| Requirement |
Go to the line holding "arXiv:2206.11729, **Proposition 16**" in the entries below and write out exactly every line down to and including the line holding "the explicit formula".

| Task data |
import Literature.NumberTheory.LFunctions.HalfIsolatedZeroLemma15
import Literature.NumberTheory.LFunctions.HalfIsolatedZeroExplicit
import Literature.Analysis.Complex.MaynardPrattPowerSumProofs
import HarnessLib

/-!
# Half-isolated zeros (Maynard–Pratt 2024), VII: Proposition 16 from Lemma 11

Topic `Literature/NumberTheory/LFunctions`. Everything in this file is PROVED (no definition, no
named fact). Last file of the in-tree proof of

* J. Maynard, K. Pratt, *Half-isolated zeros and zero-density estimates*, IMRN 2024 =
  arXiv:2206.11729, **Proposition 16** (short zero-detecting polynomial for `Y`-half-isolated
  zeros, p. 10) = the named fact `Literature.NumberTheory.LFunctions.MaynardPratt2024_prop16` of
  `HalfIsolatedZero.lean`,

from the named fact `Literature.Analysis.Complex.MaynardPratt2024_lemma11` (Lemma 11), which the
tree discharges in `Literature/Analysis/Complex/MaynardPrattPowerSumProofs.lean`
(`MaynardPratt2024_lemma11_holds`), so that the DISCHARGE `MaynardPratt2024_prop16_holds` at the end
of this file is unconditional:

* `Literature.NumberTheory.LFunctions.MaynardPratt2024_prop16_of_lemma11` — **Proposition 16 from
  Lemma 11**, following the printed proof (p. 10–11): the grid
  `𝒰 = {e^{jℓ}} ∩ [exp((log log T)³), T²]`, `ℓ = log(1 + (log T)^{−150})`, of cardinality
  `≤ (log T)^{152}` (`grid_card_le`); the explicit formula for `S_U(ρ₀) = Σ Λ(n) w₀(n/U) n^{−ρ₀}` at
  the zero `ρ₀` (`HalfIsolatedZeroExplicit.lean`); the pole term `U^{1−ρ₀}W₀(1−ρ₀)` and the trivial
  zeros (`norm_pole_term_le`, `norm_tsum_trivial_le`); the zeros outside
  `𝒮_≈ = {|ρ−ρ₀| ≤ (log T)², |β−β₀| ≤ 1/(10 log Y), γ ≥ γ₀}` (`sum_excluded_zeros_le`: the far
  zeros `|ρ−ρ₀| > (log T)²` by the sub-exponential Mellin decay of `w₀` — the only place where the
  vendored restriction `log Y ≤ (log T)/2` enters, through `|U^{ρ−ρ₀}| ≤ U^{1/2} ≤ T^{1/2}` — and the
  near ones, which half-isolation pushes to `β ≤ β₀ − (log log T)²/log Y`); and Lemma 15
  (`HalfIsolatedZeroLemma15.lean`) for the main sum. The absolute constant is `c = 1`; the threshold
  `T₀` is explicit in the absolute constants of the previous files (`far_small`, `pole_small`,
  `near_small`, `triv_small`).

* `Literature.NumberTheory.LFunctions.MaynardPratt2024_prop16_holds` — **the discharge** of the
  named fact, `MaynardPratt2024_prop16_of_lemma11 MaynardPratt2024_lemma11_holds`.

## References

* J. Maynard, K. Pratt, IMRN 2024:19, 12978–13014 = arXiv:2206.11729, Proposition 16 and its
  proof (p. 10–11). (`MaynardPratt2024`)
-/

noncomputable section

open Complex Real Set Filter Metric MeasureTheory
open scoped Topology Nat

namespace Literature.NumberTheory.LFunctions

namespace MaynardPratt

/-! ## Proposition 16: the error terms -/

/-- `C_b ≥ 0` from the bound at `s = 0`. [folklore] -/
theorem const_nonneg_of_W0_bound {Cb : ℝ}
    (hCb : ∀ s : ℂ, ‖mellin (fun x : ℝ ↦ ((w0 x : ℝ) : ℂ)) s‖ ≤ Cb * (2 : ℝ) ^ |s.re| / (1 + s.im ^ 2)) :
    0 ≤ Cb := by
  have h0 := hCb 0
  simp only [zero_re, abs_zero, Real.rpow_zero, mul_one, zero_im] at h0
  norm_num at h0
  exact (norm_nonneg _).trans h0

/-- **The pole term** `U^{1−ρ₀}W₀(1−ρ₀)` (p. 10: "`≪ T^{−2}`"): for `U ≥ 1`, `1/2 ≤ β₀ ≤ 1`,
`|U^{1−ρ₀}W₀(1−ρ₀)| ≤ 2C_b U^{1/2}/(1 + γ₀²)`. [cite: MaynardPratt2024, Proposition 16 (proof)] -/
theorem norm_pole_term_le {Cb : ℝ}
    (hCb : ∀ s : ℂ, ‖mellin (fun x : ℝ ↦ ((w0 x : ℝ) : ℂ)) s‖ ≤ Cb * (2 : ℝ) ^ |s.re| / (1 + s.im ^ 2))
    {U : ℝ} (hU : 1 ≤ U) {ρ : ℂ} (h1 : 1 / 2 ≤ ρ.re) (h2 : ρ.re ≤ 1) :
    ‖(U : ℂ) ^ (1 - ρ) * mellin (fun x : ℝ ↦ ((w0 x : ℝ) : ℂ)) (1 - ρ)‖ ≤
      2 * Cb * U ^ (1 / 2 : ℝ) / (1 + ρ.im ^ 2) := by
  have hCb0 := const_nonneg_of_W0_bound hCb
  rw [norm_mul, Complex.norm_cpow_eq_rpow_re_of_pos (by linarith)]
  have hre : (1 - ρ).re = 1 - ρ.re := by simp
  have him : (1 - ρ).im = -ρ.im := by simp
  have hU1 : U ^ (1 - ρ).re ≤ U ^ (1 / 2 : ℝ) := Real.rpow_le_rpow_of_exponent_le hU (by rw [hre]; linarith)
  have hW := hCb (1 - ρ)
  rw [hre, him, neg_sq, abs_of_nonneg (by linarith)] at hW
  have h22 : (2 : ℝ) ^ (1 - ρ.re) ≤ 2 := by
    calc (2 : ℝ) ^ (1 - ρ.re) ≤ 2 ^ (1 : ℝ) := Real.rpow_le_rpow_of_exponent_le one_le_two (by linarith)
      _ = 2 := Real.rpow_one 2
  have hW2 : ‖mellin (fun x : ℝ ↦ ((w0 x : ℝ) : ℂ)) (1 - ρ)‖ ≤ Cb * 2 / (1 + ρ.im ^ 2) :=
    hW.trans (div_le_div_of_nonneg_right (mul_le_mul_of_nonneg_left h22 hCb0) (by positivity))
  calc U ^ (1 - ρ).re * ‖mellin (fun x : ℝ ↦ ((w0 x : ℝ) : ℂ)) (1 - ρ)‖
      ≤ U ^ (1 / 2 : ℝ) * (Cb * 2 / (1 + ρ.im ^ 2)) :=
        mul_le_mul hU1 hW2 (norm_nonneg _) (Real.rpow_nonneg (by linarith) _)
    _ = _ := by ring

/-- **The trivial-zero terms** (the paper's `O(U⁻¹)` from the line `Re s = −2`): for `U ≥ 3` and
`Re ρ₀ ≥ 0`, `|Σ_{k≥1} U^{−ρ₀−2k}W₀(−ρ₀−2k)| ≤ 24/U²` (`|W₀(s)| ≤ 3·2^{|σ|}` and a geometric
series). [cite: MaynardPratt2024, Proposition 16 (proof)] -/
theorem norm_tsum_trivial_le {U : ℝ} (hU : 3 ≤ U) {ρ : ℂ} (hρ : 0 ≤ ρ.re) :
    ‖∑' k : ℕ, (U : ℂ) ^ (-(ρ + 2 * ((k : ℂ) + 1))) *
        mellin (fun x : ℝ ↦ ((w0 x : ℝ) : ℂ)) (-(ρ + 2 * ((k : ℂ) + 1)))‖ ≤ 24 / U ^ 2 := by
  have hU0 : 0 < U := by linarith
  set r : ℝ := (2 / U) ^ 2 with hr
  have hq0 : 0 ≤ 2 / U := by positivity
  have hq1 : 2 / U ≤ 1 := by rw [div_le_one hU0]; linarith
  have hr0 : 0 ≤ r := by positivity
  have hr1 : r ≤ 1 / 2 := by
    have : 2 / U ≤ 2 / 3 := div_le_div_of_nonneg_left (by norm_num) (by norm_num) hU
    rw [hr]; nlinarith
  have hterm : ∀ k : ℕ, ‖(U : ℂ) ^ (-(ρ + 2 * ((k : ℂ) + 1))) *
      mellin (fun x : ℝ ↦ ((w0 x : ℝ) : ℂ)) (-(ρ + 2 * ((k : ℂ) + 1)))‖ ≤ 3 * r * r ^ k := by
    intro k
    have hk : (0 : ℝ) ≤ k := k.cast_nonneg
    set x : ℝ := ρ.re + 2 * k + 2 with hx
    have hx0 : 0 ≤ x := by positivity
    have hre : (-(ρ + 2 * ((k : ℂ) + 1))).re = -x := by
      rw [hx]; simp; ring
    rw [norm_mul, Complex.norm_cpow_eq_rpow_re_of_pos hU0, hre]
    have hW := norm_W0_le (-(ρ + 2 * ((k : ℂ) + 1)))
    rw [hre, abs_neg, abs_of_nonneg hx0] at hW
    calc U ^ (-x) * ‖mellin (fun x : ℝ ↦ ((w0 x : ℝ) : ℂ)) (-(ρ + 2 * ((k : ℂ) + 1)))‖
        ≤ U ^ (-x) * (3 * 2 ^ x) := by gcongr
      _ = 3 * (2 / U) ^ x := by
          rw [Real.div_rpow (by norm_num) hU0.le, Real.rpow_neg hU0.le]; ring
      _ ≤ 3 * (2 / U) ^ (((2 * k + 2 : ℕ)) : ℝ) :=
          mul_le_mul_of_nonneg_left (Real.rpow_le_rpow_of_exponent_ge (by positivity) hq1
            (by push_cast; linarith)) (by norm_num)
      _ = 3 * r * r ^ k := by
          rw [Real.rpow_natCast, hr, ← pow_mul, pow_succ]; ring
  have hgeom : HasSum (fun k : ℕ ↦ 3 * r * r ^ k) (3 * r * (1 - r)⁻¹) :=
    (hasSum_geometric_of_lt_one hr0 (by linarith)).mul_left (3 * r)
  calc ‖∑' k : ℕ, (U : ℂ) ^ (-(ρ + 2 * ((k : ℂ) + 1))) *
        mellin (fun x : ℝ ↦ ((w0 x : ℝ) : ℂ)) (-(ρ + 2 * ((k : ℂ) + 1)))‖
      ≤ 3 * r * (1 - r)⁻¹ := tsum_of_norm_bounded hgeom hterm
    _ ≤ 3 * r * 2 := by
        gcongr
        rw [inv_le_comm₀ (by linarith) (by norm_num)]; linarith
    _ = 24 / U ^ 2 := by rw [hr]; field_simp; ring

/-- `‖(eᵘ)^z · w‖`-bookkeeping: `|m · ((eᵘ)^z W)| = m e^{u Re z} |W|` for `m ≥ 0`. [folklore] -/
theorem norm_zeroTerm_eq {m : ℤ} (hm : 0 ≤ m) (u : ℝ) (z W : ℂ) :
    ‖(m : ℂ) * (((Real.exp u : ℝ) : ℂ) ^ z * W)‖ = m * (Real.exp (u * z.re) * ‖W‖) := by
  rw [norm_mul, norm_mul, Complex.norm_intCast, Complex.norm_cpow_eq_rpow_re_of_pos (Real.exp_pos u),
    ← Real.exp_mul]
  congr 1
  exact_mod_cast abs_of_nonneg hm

...

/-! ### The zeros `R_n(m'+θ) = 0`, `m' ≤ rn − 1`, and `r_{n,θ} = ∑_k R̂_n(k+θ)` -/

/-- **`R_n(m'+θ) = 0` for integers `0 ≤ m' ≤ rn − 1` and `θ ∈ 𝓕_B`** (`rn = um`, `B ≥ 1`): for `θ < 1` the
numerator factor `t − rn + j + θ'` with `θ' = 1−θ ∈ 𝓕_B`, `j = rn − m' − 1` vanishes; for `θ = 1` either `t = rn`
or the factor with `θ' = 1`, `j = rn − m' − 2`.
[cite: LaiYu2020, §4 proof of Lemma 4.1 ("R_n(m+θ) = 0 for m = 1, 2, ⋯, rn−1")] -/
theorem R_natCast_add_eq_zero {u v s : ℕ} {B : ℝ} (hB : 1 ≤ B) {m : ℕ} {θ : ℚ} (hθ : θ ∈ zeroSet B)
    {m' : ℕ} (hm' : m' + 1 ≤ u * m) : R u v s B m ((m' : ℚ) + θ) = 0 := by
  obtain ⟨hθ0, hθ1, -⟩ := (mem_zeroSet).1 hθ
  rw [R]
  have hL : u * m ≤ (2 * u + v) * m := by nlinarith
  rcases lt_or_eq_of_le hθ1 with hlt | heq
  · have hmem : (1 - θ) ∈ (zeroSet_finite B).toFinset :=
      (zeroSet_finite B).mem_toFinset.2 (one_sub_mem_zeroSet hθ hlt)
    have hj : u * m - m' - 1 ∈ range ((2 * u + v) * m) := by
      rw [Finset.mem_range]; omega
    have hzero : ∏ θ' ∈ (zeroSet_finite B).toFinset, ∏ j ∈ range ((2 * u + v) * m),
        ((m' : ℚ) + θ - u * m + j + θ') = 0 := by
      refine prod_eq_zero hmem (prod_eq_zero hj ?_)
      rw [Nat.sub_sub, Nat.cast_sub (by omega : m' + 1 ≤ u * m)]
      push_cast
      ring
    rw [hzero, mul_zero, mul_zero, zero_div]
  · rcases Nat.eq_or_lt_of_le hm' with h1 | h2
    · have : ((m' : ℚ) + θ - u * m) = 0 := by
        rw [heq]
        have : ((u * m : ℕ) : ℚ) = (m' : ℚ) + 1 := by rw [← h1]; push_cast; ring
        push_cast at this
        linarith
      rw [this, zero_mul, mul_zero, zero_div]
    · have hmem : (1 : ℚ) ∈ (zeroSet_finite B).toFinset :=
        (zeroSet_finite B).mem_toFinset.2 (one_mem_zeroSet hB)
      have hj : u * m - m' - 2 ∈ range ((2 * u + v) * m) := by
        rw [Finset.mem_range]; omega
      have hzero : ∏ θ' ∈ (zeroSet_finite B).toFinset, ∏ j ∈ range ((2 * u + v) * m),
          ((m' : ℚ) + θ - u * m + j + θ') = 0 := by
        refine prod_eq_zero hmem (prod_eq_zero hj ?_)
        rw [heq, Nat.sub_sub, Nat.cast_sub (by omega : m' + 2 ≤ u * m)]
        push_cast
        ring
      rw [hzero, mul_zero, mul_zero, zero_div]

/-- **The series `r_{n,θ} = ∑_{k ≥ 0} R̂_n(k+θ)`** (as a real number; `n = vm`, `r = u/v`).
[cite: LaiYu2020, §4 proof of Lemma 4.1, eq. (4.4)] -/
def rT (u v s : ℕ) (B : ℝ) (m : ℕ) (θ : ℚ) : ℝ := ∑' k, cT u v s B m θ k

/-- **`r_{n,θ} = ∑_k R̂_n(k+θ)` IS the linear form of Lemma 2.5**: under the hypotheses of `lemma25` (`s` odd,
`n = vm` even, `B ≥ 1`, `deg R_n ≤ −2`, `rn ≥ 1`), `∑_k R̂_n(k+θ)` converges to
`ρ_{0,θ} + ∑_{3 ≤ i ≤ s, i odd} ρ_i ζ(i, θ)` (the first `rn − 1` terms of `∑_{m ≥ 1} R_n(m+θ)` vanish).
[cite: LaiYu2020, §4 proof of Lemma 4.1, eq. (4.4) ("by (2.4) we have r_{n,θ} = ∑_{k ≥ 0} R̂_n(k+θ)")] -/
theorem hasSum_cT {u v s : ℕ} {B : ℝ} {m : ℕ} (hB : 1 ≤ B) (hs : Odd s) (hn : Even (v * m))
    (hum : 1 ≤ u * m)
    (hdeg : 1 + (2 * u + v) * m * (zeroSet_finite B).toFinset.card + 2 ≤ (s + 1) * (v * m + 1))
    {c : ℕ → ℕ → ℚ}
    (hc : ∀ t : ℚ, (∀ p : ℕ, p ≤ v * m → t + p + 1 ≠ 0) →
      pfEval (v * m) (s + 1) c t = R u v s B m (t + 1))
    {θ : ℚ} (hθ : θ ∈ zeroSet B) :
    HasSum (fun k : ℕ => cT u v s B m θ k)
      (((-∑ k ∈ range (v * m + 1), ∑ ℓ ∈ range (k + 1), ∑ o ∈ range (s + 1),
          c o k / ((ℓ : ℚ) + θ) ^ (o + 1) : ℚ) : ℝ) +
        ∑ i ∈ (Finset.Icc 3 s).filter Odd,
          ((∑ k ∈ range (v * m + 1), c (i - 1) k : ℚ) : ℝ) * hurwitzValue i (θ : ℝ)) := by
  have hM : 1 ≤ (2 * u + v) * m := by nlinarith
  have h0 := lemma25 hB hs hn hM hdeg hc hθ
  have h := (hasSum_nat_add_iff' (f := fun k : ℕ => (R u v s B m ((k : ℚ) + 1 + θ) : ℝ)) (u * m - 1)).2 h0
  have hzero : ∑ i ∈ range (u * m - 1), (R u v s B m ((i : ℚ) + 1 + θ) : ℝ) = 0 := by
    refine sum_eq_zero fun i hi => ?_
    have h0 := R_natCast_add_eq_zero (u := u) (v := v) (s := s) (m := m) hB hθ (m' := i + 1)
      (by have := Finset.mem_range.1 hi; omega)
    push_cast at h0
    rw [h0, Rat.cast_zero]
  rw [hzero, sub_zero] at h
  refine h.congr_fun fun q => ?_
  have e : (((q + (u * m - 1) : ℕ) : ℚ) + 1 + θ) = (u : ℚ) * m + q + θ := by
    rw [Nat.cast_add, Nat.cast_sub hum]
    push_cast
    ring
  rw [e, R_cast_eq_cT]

| Result |
  arXiv:2206.11729, **Proposition 16** (short zero-detecting polynomial for `Y`-half-isolated
  zeros, p. 10) = the named fact `Literature.NumberTheory.LFunctions.MaynardPratt2024_prop16` of
  `HalfIsolatedZero.lean`,

from the named fact `Literature.Analysis.Complex.MaynardPratt2024_lemma11` (Lemma 11), which the
tree discharges in `Literature/Analysis/Complex/MaynardPrattPowerSumProofs.lean`
(`MaynardPratt2024_lemma11_holds`), so that the DISCHARGE `MaynardPratt2024_prop16_holds` at the end
of this file is unconditional:

* `Literature.NumberTheory.LFunctions.MaynardPratt2024_prop16_of_lemma11` — **Proposition 16 from
  Lemma 11**, following the printed proof (p. 10–11): the grid
  `𝒰 = {e^{jℓ}} ∩ [exp((log log T)³), T²]`, `ℓ = log(1 + (log T)^{−150})`, of cardinality
  `≤ (log T)^{152}` (`grid_card_le`); the explicit formula for `S_U(ρ₀) = Σ Λ(n) w₀(n/U) n^{−ρ₀}` at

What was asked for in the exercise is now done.